New regulation coming down the road should give a boost to projects like the HAT. In Europe, the (less catchily named) General Data Protection Regulation, as well as proposed new ePrivacy legislation, will mean companies have to be much more transparent about what personal data they hold on their customers or users, and what they do with it. This provides a new opportunity for us to take back control.
即将出台的新法规应该会推动HAT等项目。在欧洲,(名字不怎么吸引人的)《一般数据保护条例》(General Data Protection Regulation),以及拟议的新的电子隐私法,将意味着公司不得不更加公开其持有的客户或用户的个人数据,以及它们用这些数据干什么。这为我们拿回控制权提供了新的机会。

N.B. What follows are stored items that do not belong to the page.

import Mathlib
import Summits.Ventures.PercRepro2.HCov
import Summits.Ventures.PercRepro2.HCovSwap
import Summits.Ventures.PercRepro2.OddsLemma
import Summits.Ventures.PercRepro2.J1Regime
import Summits.Ventures.PercRepro2.RV

/-!
# The `S = C₁`-revealed objects of the (J1) line and the exact identities (i), (ii) at `S`-level
(blind cell PercRepro2, typer-1 g9; ASSIGNMENTS v12.48 «type the S-level objects»; lead g24 INBOX
23:45:26Z «THE S = C₁-REVEALED FORMS OF (i) AND (ii)», mining/lead/g24/README)

Reveal `S = C(a₁)` under `Q = {a₁ ↮ a₂}`.  Objects (all functions of the revealed cluster `S`):
* `hS x S = P_{G∖S}(x ∈ C(a₂))` (the tree's `delClusterProb p ends a₂ {W | x ∈ W} S`), `hS2 x y S = P_{G∖S}(x, y ∈ C(a₂))`;
* `indS x S = 1[x ∈ S]` (`e = indS a₃`); `slack x y S = h_{xy}(S) − h_x(S) h_y(S)` (`≥ 0`: Harris in `G ∖ S`);
* `covS F G = P(Q)·E[F(C₁) G(C₁) 1_Q] − E[F(C₁) 1_Q]·E[G(C₁) 1_Q] = P(Q)² · Cov_{S∼Q}(F, G)` (cleared);
* `phi S = e(S)·(D·h_o(S) − D_o) = D · e(S) · (h_o(S) − γ)`, `D = P(PD)`, `D_o = P(PD, o ∈ C₁ ∪ C₂)`, `γ = D_o/D`.

Exact identities (the lead's, digit-checked on 68,640 instances; here in the kernel):
* **(i) = `Cov_{S∼Q}(1[b ∈ S], e·(γ − h_o(S)))`**: `covS (indS b) phi` equals the cleared table form of (i),
  `P(Q)·(D·P(T′, o∈C₂, b∈C₁) − D_o·P(T′, b∈C₁)) − P(Q, b∈C₁)·(D·P(T′, o∈C₂) − D_o·P(T′))` (`covS_indS_phi_eq`);
* **(ii) = `E_Q[e · Cov_{G∖S}(b, o ∈ C(a₂))] + Cov_{S∼Q}(h_b, e·(h_o − γ))`**:
  `J1RV.rvTableExpr = D·P(Q)·E[e · slack b o · 1_Q] + covS (hS b) phi` (`rvTableExpr_eq_slack_add_covS`),
  first term `≥ 0` (Harris in `G ∖ S`, `SLevelRegime.lean`) — so the candidate strengthening (SC)
  `0 ≤ covS (hS b) phi` implies (ii) = (RV) in table form (no (SC) `Prop` is declared — it waits for the
  engine twin, v12.48).
The sign statements (`harris_slack_nonneg`, `rvTable_of_covS_nonneg`) and the regime mechanism theorems
(BHK06 Thm 1.3 on `C₁`: `covS_indS_phi_nonpos_of_regime`, `covS_hS_phi_nonneg_of_regime`) are in
`SLevelRegime.lean`.
-/

namespace Summit.Ventures.PercRepro2

open UnionCluster

namespace SLevel

section Defs

variable {V : Type*} {E : Type*} [Fintype E] [DecidableEq E] {R : Type*} [Field R]

/-- `h_x(S) = P_{G∖S}(x ∈ C(a₂))`: the connection weight of `x` to the root `a₂` through the hole `S`. -/
noncomputable def hS (p : E → R) (ends : E → Sym2 V) (a₂ x : V) (S : Set V) : R :=
  delClusterProb p ends a₂ {W : Set V | x ∈ W} S

/-- `h_{xy}(S) = P_{G∖S}(x ∈ C(a₂), y ∈ C(a₂))`. -/
noncomputable def hS2 (p : E → R) (ends : E → Sym2 V) (a₂ x y : V) (S : Set V) : R :=
  delClusterProb p ends a₂ ({W : Set V | x ∈ W} ∩ {W : Set V | y ∈ W}) S

/-- `1_x(S) = 1[x ∈ S]` (`e = indS a₃`). -/
noncomputable def indS (x : V) (S : Set V) : R :=
  ({W : Set V | x ∈ W} : Set (Set V)).indicator (1 : Set V → R) S

/-- The Harris slack in `G ∖ S`: `h_{xy}(S) − h_x(S) h_y(S) = Cov_{G∖S}(x ∈ C(a₂), y ∈ C(a₂))`. -/
noncomputable def slack (p : E → R) (ends : E → Sym2 V) (a₂ x y : V) (S : Set V) : R :=
  hS2 p ends a₂ x y S - hS p ends a₂ x S * hS p ends a₂ y S

/-- The cleared covariance of two functionals of the revealed cluster `S = C₁` under `Q`:
`covS F G = P(Q)·E[F(C₁) G(C₁) 1_Q] − E[F(C₁) 1_Q]·E[G(C₁) 1_Q] = P(Q)² · Cov_{S∼Q}(F, G)`. -/
noncomputable def covS (p : E → R) (ends : E → Sym2 V) (a₁ a₂ : V) (F G : Set V → R) : R :=
  prob p (avoidAll ends a₂ {a₁}) *
      expect p (fun ω => F (cluster ends ω a₁) * G (cluster ends ω a₁) *
        (avoidAll ends a₂ {a₁}).indicator 1 ω) -
    expect p (fun ω => F (cluster ends ω a₁) * (avoidAll ends a₂ {a₁}).indicator 1 ω) *
      expect p (fun ω => G (cluster ends ω a₁) * (avoidAll ends a₂ {a₁}).indicator 1 ω)

/-- `φ(S) = e(S)·(D·h_o(S) − D_o) = D · 1[a₃ ∈ S] · (h_o(S) − γ)`: the jump functional of the (J1) line. -/
noncomputable def phi (p : E → R) (ends : E → Sym2 V) (o a₁ a₂ a₃ : V) (S : Set V) : R :=
  indS a₃ S * (prob p (PDEvent ends a₁ a₂ a₃) * hS p ends a₂ o S - CovForm.Do p ends o a₁ a₂ a₃)

end Defs

section Towers

variable {V : Type*} {E : Type*} [Fintype E] [DecidableEq E] [Fintype V] [DecidableEq V]
  {R : Type*} [Field R]

variable (p : E → R) (ends : E → Sym2 V) (o a₁ a₂ a₃ b : V)

local notation3 "Q" => avoidAll ends a₂ {a₁}
local notation3 "tL" => connEvent ends a₁ a₃
local notation3 "oH" => connEvent ends a₂ o
local notation3 "bH" => connEvent ends a₂ b
local notation3 "bL" => connEvent ends a₁ b
local notation3 "𝟙Q" => (avoidAll ends a₂ {a₁}).indicator (1 : Config E → R)

omit [Fintype E] [DecidableEq E] [Fintype V] [DecidableEq V] in
/-- `clusterInEvent ends a₂ univ = univ`. -/
lemma clusterInEvent_univ : clusterInEvent ends a₂ Set.univ = Set.univ := by
  ext ω; simp [clusterInEvent]

omit [Fintype V] [DecidableEq V] in
/-- `delClusterProb` of the trivial event is `1`. -/
lemma delClusterProb_univ (W : Set V) : delClusterProb p ends a₂ Set.univ W = 1 := by
  unfold delClusterProb; simp [prob_univ]

omit [DecidableEq V] in
/-- Tower (root `a₁`, avoided `{a₂}`): `P(Q, a₃ ∈ C₁, o ∈ C₂, b ∈ C₂) = E[e(C₁) h_{ob}(C₁) 1_Q]`. -/
lemma tower_e_hob : prob p (Q ∩ tL ∩ oH ∩ bH) =
    expect p (fun ω => indS a₃ (cluster ends ω a₁) * hS2 p ends a₂ o b (cluster ends ω a₁) * 𝟙Q ω) := by
  have h := prob_clusterIn_inter_avoid_eq_expect p ends a₁ a₂ (X := {a₂}) (Finset.mem_singleton_self a₂)
    {W : Set V | a₃ ∈ W} ({W : Set V | o ∈ W} ∩ {W : Set V | b ∈ W})
  rw [← BHKMixed.clusterInEvent_inter, ← connEvent_eq_clusterInEvent ends a₁ a₃,
    ← connEvent_eq_clusterInEvent ends a₂ o, ← connEvent_eq_clusterInEvent ends a₂ b,
    CovForm.avoidAll_root_swap ends a₁ a₂] at h
  have e : tL ∩ (oH ∩ bH) ∩ Q = Q ∩ tL ∩ oH ∩ bH := by
    ext ω; simp only [Set.mem_inter_iff]; tauto
  rw [e] at h
  exact h

omit [DecidableEq V] in
/-- Tower: `P(Q, a₃ ∈ C₁, o ∈ C₂) = E[e(C₁) h_o(C₁) 1_Q]`. -/
lemma tower_e_ho : prob p (Q ∩ tL ∩ oH) =
    expect p (fun ω => indS a₃ (cluster ends ω a₁) * hS p ends a₂ o (cluster ends ω a₁) * 𝟙Q ω) := by
  have h := prob_clusterIn_inter_avoid_eq_expect p ends a₁ a₂ (X := {a₂}) (Finset.mem_singleton_self a₂)
    {W : Set V | a₃ ∈ W} {W : Set V | o ∈ W}
  rw [← connEvent_eq_clusterInEvent ends a₁ a₃, ← connEvent_eq_clusterInEvent ends a₂ o,
    CovForm.avoidAll_root_swap ends a₁ a₂] at h
  have e : tL ∩ oH ∩ Q = Q ∩ tL ∩ oH := by ext ω; simp only [Set.mem_inter_iff]; tauto
  rw [e] at h
  exact h

omit [DecidableEq V] in
/-- Tower: `P(Q, a₃ ∈ C₁, b ∈ C₂) = E[e(C₁) h_b(C₁) 1_Q]`. -/
lemma tower_e_hb : prob p (Q ∩ tL ∩ bH) =
    expect p (fun ω => indS a₃ (cluster ends ω a₁) * hS p ends a₂ b (cluster ends ω a₁) * 𝟙Q ω) := by
  have h := prob_clusterIn_inter_avoid_eq_expect p ends a₁ a₂ (X := {a₂}) (Finset.mem_singleton_self a₂)
    {W : Set V | a₃ ∈ W} {W : Set V | b ∈ W}
  rw [← connEvent_eq_clusterInEvent ends a₁ a₃, ← connEvent_eq_clusterInEvent ends a₂ b,
    CovForm.avoidAll_root_swap ends a₁ a₂] at h
  have e : tL ∩ bH ∩ Q = Q ∩ tL ∩ bH := by ext ω; simp only [Set.mem_inter_iff]; tauto
  rw [e] at h
  exact h

omit [DecidableEq V] in
/-- Tower: `P(Q, a₃ ∈ C₁) = E[e(C₁) 1_Q]`. -/
lemma tower_e : prob p (Q ∩ tL) = expect p (fun ω => indS a₃ (cluster ends ω a₁) * 𝟙Q ω) := by
  have h := prob_clusterIn_inter_avoid_eq_expect p ends a₁ a₂ (X := {a₂}) (Finset.mem_singleton_self a₂)
    {W : Set V | a₃ ∈ W} Set.univ
  rw [← connEvent_eq_clusterInEvent ends a₁ a₃, CovForm.avoidAll_root_swap ends a₁ a₂,
    clusterInEvent_univ] at h
  have e : tL ∩ Set.univ ∩ Q = Q ∩ tL := by ext ω; simp only [Set.mem_inter_iff, Set.mem_univ]; tauto
  rw [e] at h
  simp only [delClusterProb_univ, mul_one] at h
  exact h

omit [DecidableEq V] in
/-- Tower: `P(Q, b ∈ C₂) = E[h_b(C₁) 1_Q]`. -/
lemma tower_hb : prob p (Q ∩ bH) =
    expect p (fun ω => hS p ends a₂ b (cluster ends ω a₁) * 𝟙Q ω) := by
  have h := prob_clusterIn_inter_avoid_eq_expect p ends a₁ a₂ (X := {a₂}) (Finset.mem_singleton_self a₂)
    Set.univ {W : Set V | b ∈ W}
  rw [← connEvent_eq_clusterInEvent ends a₂ b, CovForm.avoidAll_root_swap ends a₁ a₂] at h
  have e1 : clusterInEvent ends a₁ Set.univ = Set.univ := by ext ω; simp [clusterInEvent]
  have e2 : Set.univ ∩ bH ∩ Q = Q ∩ bH := by ext ω; simp only [Set.mem_inter_iff, Set.mem_univ]; tauto
  rw [e1, e2] at h
  simp only [Set.indicator_univ, Pi.one_apply, one_mul] at h
  exact h

omit [DecidableEq V] in
/-- Tower: `P(Q, a₃ ∈ C₁, o ∈ C₂, b ∈ C₁) = E[e(C₁) 1_b(C₁) h_o(C₁) 1_Q]`. -/
lemma tower_e_indb_ho : prob p (Q ∩ tL ∩ oH ∩ bL) =
    expect p (fun ω => indS a₃ (cluster ends ω a₁) * indS b (cluster ends ω a₁) *
      hS p ends a₂ o (cluster ends ω a₁) * 𝟙Q ω) := by
  have h := prob_clusterIn_inter_avoid_eq_expect p ends a₁ a₂ (X := {a₂}) (Finset.mem_singleton_self a₂)
    ({W : Set V | a₃ ∈ W} ∩ {W : Set V | b ∈ W}) {W : Set V | o ∈ W}
  rw [← BHKMixed.clusterInEvent_inter, ← connEvent_eq_clusterInEvent ends a₁ a₃,
    ← connEvent_eq_clusterInEvent ends a₁ b, ← connEvent_eq_clusterInEvent ends a₂ o,
    CovForm.avoidAll_root_swap ends a₁ a₂] at h
  have e : tL ∩ bL ∩ oH ∩ Q = Q ∩ tL ∩ oH ∩ bL := by
    ext ω; simp only [Set.mem_inter_iff]; tauto
  rw [e] at h
  rw [h]
  congr 1
  funext ω
  unfold indS hS
  rw [Set.inter_indicator_one, Pi.mul_apply]

omit [DecidableEq V] in
/-- Tower: `P(Q, a₃ ∈ C₁, b ∈ C₁) = E[e(C₁) 1_b(C₁) 1_Q]`. -/
lemma tower_e_indb : prob p (Q ∩ tL ∩ bL) =
    expect p (fun ω => indS a₃ (cluster ends ω a₁) * indS b (cluster ends ω a₁) * 𝟙Q ω) := by
  have h := prob_clusterIn_inter_avoid_eq_expect p ends a₁ a₂ (X := {a₂}) (Finset.mem_singleton_self a₂)
    ({W : Set V | a₃ ∈ W} ∩ {W : Set V | b ∈ W}) Set.univ
  rw [← BHKMixed.clusterInEvent_inter, ← connEvent_eq_clusterInEvent ends a₁ a₃,
    ← connEvent_eq_clusterInEvent ends a₁ b, CovForm.avoidAll_root_swap ends a₁ a₂,
    clusterInEvent_univ] at h
  have e : tL ∩ bL ∩ Set.univ ∩ Q = Q ∩ tL ∩ bL := by
    ext ω; simp only [Set.mem_inter_iff, Set.mem_univ]; tauto
  rw [e] at h
  simp only [delClusterProb_univ, mul_one] at h
  rw [h]
  congr 1
  funext ω
  unfold indS
  rw [Set.inter_indicator_one, Pi.mul_apply]

omit [DecidableEq V] in
/-- Tower: `P(Q, b ∈ C₁) = E[1_b(C₁) 1_Q]`. -/
lemma tower_indb : prob p (Q ∩ bL) = expect p (fun ω => indS b (cluster ends ω a₁) * 𝟙Q ω) := by
  have h := prob_clusterIn_inter_avoid_eq_expect p ends a₁ a₂ (X := {a₂}) (Finset.mem_singleton_self a₂)
    {W : Set V | b ∈ W} Set.univ
  rw [← connEvent_eq_clusterInEvent ends a₁ b, CovForm.avoidAll_root_swap ends a₁ a₂,
    clusterInEvent_univ] at h
  have e : bL ∩ Set.univ ∩ Q = Q ∩ bL := by ext ω; simp only [Set.mem_inter_iff, Set.mem_univ]; tauto
  rw [e] at h
  simp only [delClusterProb_univ, mul_one] at h
  exact h

end Towers

section Identities

variable {V : Type*} {E : Type*} [Fintype E] [DecidableEq E] [Fintype V] [DecidableEq V]
  {R : Type*} [Field R]

variable (p : E → R) (ends : E → Sym2 V) (o a₁ a₂ a₃ b : V)

local notation3 "Q" => avoidAll ends a₂ {a₁}
local notation3 "tL" => connEvent ends a₁ a₃
local notation3 "oH" => connEvent ends a₂ o
local notation3 "bH" => connEvent ends a₂ b
local notation3 "bL" => connEvent ends a₁ b
local notation3 "𝟙Q" => (avoidAll ends a₂ {a₁}).indicator (1 : Config E → R)
local notation3 "D" => prob p (PDEvent ends a₁ a₂ a₃)
local notation3 "Dₒ" => CovForm.Do p ends o a₁ a₂ a₃

omit [DecidableEq V] in
/-- **(i) at `S`-level**: `covS (1[b ∈ ·]) φ = P(Q)·(D·P(T′, o∈C₂, b∈C₁) − D_o·P(T′, b∈C₁)) − P(Q, b∈C₁)·(D·P(T′, o∈C₂) − D_o·P(T′))`,
i.e. `D · P(Q)² · Cov_{S∼Q}(1[b ∈ S], e·(h_o(S) − γ)) = D · P(Q)² · Cov_μ(1[b ∈ C₁], 1[a₃ ∈ C₁](1[o ∈ C₂] − γ))`
— the cleared (i) of the Z-split is the `S`-covariance with no Harris term. -/
theorem covS_indS_phi_eq :
    covS p ends a₁ a₂ (indS b) (phi p ends o a₁ a₂ a₃) =
      prob p Q * (D * prob p (Q ∩ tL ∩ oH ∩ bL) - Dₒ * prob p (Q ∩ tL ∩ bL)) -
        prob p (Q ∩ bL) * (D * prob p (Q ∩ tL ∩ oH) - Dₒ * prob p (Q ∩ tL)) := by
  rw [tower_e_indb_ho, tower_e_indb, tower_e_ho, tower_e, tower_indb]
  unfold covS phi
  have x1 : expect p (fun ω => indS b (cluster ends ω a₁) *
      (indS a₃ (cluster ends ω a₁) * (D * hS p ends a₂ o (cluster ends ω a₁) - Dₒ)) * 𝟙Q ω) =
      D * expect p (fun ω => indS a₃ (cluster ends ω a₁) * indS b (cluster ends ω a₁) *
          hS p ends a₂ o (cluster ends ω a₁) * 𝟙Q ω) -
        Dₒ * expect p (fun ω => indS a₃ (cluster ends ω a₁) * indS b (cluster ends ω a₁) * 𝟙Q ω) := by
    rw [← expect_const_mul, ← expect_const_mul, ← expect_sub]
    congr 1; funext ω; simp only [Pi.sub_apply]; ring
  have x2 : expect p (fun ω => indS a₃ (cluster ends ω a₁) *
      (D * hS p ends a₂ o (cluster ends ω a₁) - Dₒ) * 𝟙Q ω) =
      D * expect p (fun ω => indS a₃ (cluster ends ω a₁) * hS p ends a₂ o (cluster ends ω a₁) * 𝟙Q ω) -
        Dₒ * expect p (fun ω => indS a₃ (cluster ends ω a₁) * 𝟙Q ω) := by
    rw [← expect_const_mul, ← expect_const_mul, ← expect_sub]
    congr 1; funext ω; simp only [Pi.sub_apply]; ring
  rw [x1, x2]

omit [DecidableEq V] in
/-- **(ii) at `S`-level**: `J1RV.rvTableExpr = D·P(Q)·E[e(C₁)·slack_{bo}(C₁)·1_Q] + covS h_b φ`, i.e.
`Cov_μ(1[b ∈ C₂], 1[a₃ ∈ C₁](1[o ∈ C₂] − γ)) = E_Q[e · Cov_{G∖S}(b, o ∈ C(a₂))] + Cov_{S∼Q}(h_b, e·(h_o − γ))`
(cleared by `D · P(Q)²`). -/
theorem rvTableExpr_eq_slack_add_covS :
    J1RV.rvTableExpr p ends o a₁ a₂ a₃ b =
      D * prob p Q * expect p (fun ω => indS a₃ (cluster ends ω a₁) *
          slack p ends a₂ b o (cluster ends ω a₁) * 𝟙Q ω) +
        covS p ends a₁ a₂ (hS p ends a₂ b) (phi p ends o a₁ a₂ a₃) := by
  unfold J1RV.rvTableExpr J1RV.pQ J1RV.pQb J1RV.pT1 J1RV.pT1b J1RV.pT1o J1RV.pT1ob
  rw [tower_e_hob, tower_e_hb, tower_e_ho, tower_e, tower_hb]
  unfold covS phi slack
  -- the `hS2 o b` of the tower is the `hS2 b o` of the slack
  have hsym : ∀ W : Set V, hS2 p ends a₂ o b W = hS2 p ends a₂ b o W := by
    intro W; unfold hS2; rw [Set.inter_comm]
  simp only [hsym]
  have x1 : expect p (fun ω => indS a₃ (cluster ends ω a₁) *
      (hS2 p ends a₂ b o (cluster ends ω a₁) -
        hS p ends a₂ b (cluster ends ω a₁) * hS p ends a₂ o (cluster ends ω a₁)) * 𝟙Q ω) =
      expect p (fun ω => indS a₃ (cluster ends ω a₁) * hS2 p ends a₂ b o (cluster ends ω a₁) * 𝟙Q ω) -
        expect p (fun ω => indS a₃ (cluster ends ω a₁) * hS p ends a₂ b (cluster ends ω a₁) *
          hS p ends a₂ o (cluster ends ω a₁) * 𝟙Q ω) := by
    rw [← expect_sub]
    congr 1; funext ω; simp only [Pi.sub_apply]; ring
  have x2 : expect p (fun ω => hS p ends a₂ b (cluster ends ω a₁) *
      (indS a₃ (cluster ends ω a₁) * (D * hS p ends a₂ o (cluster ends ω a₁) - Dₒ)) * 𝟙Q ω) =
      D * expect p (fun ω => indS a₃ (cluster ends ω a₁) * hS p ends a₂ b (cluster ends ω a₁) *
          hS p ends a₂ o (cluster ends ω a₁) * 𝟙Q ω) -
        Dₒ * expect p (fun ω => indS a₃ (cluster ends ω a₁) * hS p ends a₂ b (cluster ends ω a₁) *
          𝟙Q ω) := by
    rw [← expect_const_mul, ← expect_const_mul, ← expect_sub]
    congr 1; funext ω; simp only [Pi.sub_apply]; ring
  have x3 : expect p (fun ω => indS a₃ (cluster ends ω a₁) *
      (D * hS p ends a₂ o (cluster ends ω a₁) - Dₒ) * 𝟙Q ω) =
      D * expect p (fun ω => indS a₃ (cluster ends ω a₁) * hS p ends a₂ o (cluster ends ω a₁) * 𝟙Q ω) -
        Dₒ * expect p (fun ω => indS a₃ (cluster ends ω a₁) * 𝟙Q ω) := by
    rw [← expect_const_mul, ← expect_const_mul, ← expect_sub]
    congr 1; funext ω; simp only [Pi.sub_apply]; ring
  rw [x1, x2, x3]
  ring

end Identities

end SLevel

end Summit.Ventures.PercRepro2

This very opportunity, though, highlights the reasons why it may not be grasped. It is telling that a Google search for “why we should own our data” auto-corrects the search to “why we should own your data”. While customers get outraged when data breaches — at say, TalkTalk or Verizon — seem to hand access to their information to hackers, they are supine when it comes to its original surrender. All of us click on the “Accept terms and conditions” button without the bore of reading them through. There is little push, anywhere in the world, by individuals to demand companies hand them back their personal information. No wonder, then, that Telefónica is relatively unusual in proposing such a step.
然而,这个机会本身又突显出为何人们可能抓不住它。非常说明问题的是,谷歌一份关于“为何我们应该拥有我们自己的数据”的研究,自动更正为“为何我们应该拥有你们的数据”。尽管消费者愤怒于TalkTalk或Verizon等机构的数据泄露似乎让黑客获得了他们信息,但他们在最初交出自己的数据时却毫不反抗。我们所有人在没有通篇阅读的情况下就点击了“接受条款”按钮。无论在世界上任何地方,个人都没有做什么努力来要求公司将个人信息交还。难怪西班牙电信提议此类措施显得相对罕见。
We are the first generation of people to give our information freely and in bulk to almost anyone who asks for it. We have allowed ourselves to be infantilised by the technology. Future users will hopefully be the adults.
我们是向几乎所有管我们要信息的人随意提供大量信息的第一代人。我们任由技术把我们婴儿化。未来的用户有望成熟起来。
The co-founder of the Hub of All Things, Professor Irene Ng, believes we are the “lost generation” — in the sense that our data, handed over casually in return for new services that we desire, are lost to us forever. But for future generations it is not too late to take responsibility and take it back.
HAT的联合创始人Irene Ng教授认为,我们是“失去的一代人”——我们随意交出数据来换取自己想要的新服务,但这些数据对我们来说是永远失去了。但对未来的几代人来说,承担起责任并拿回数据还不算太晚。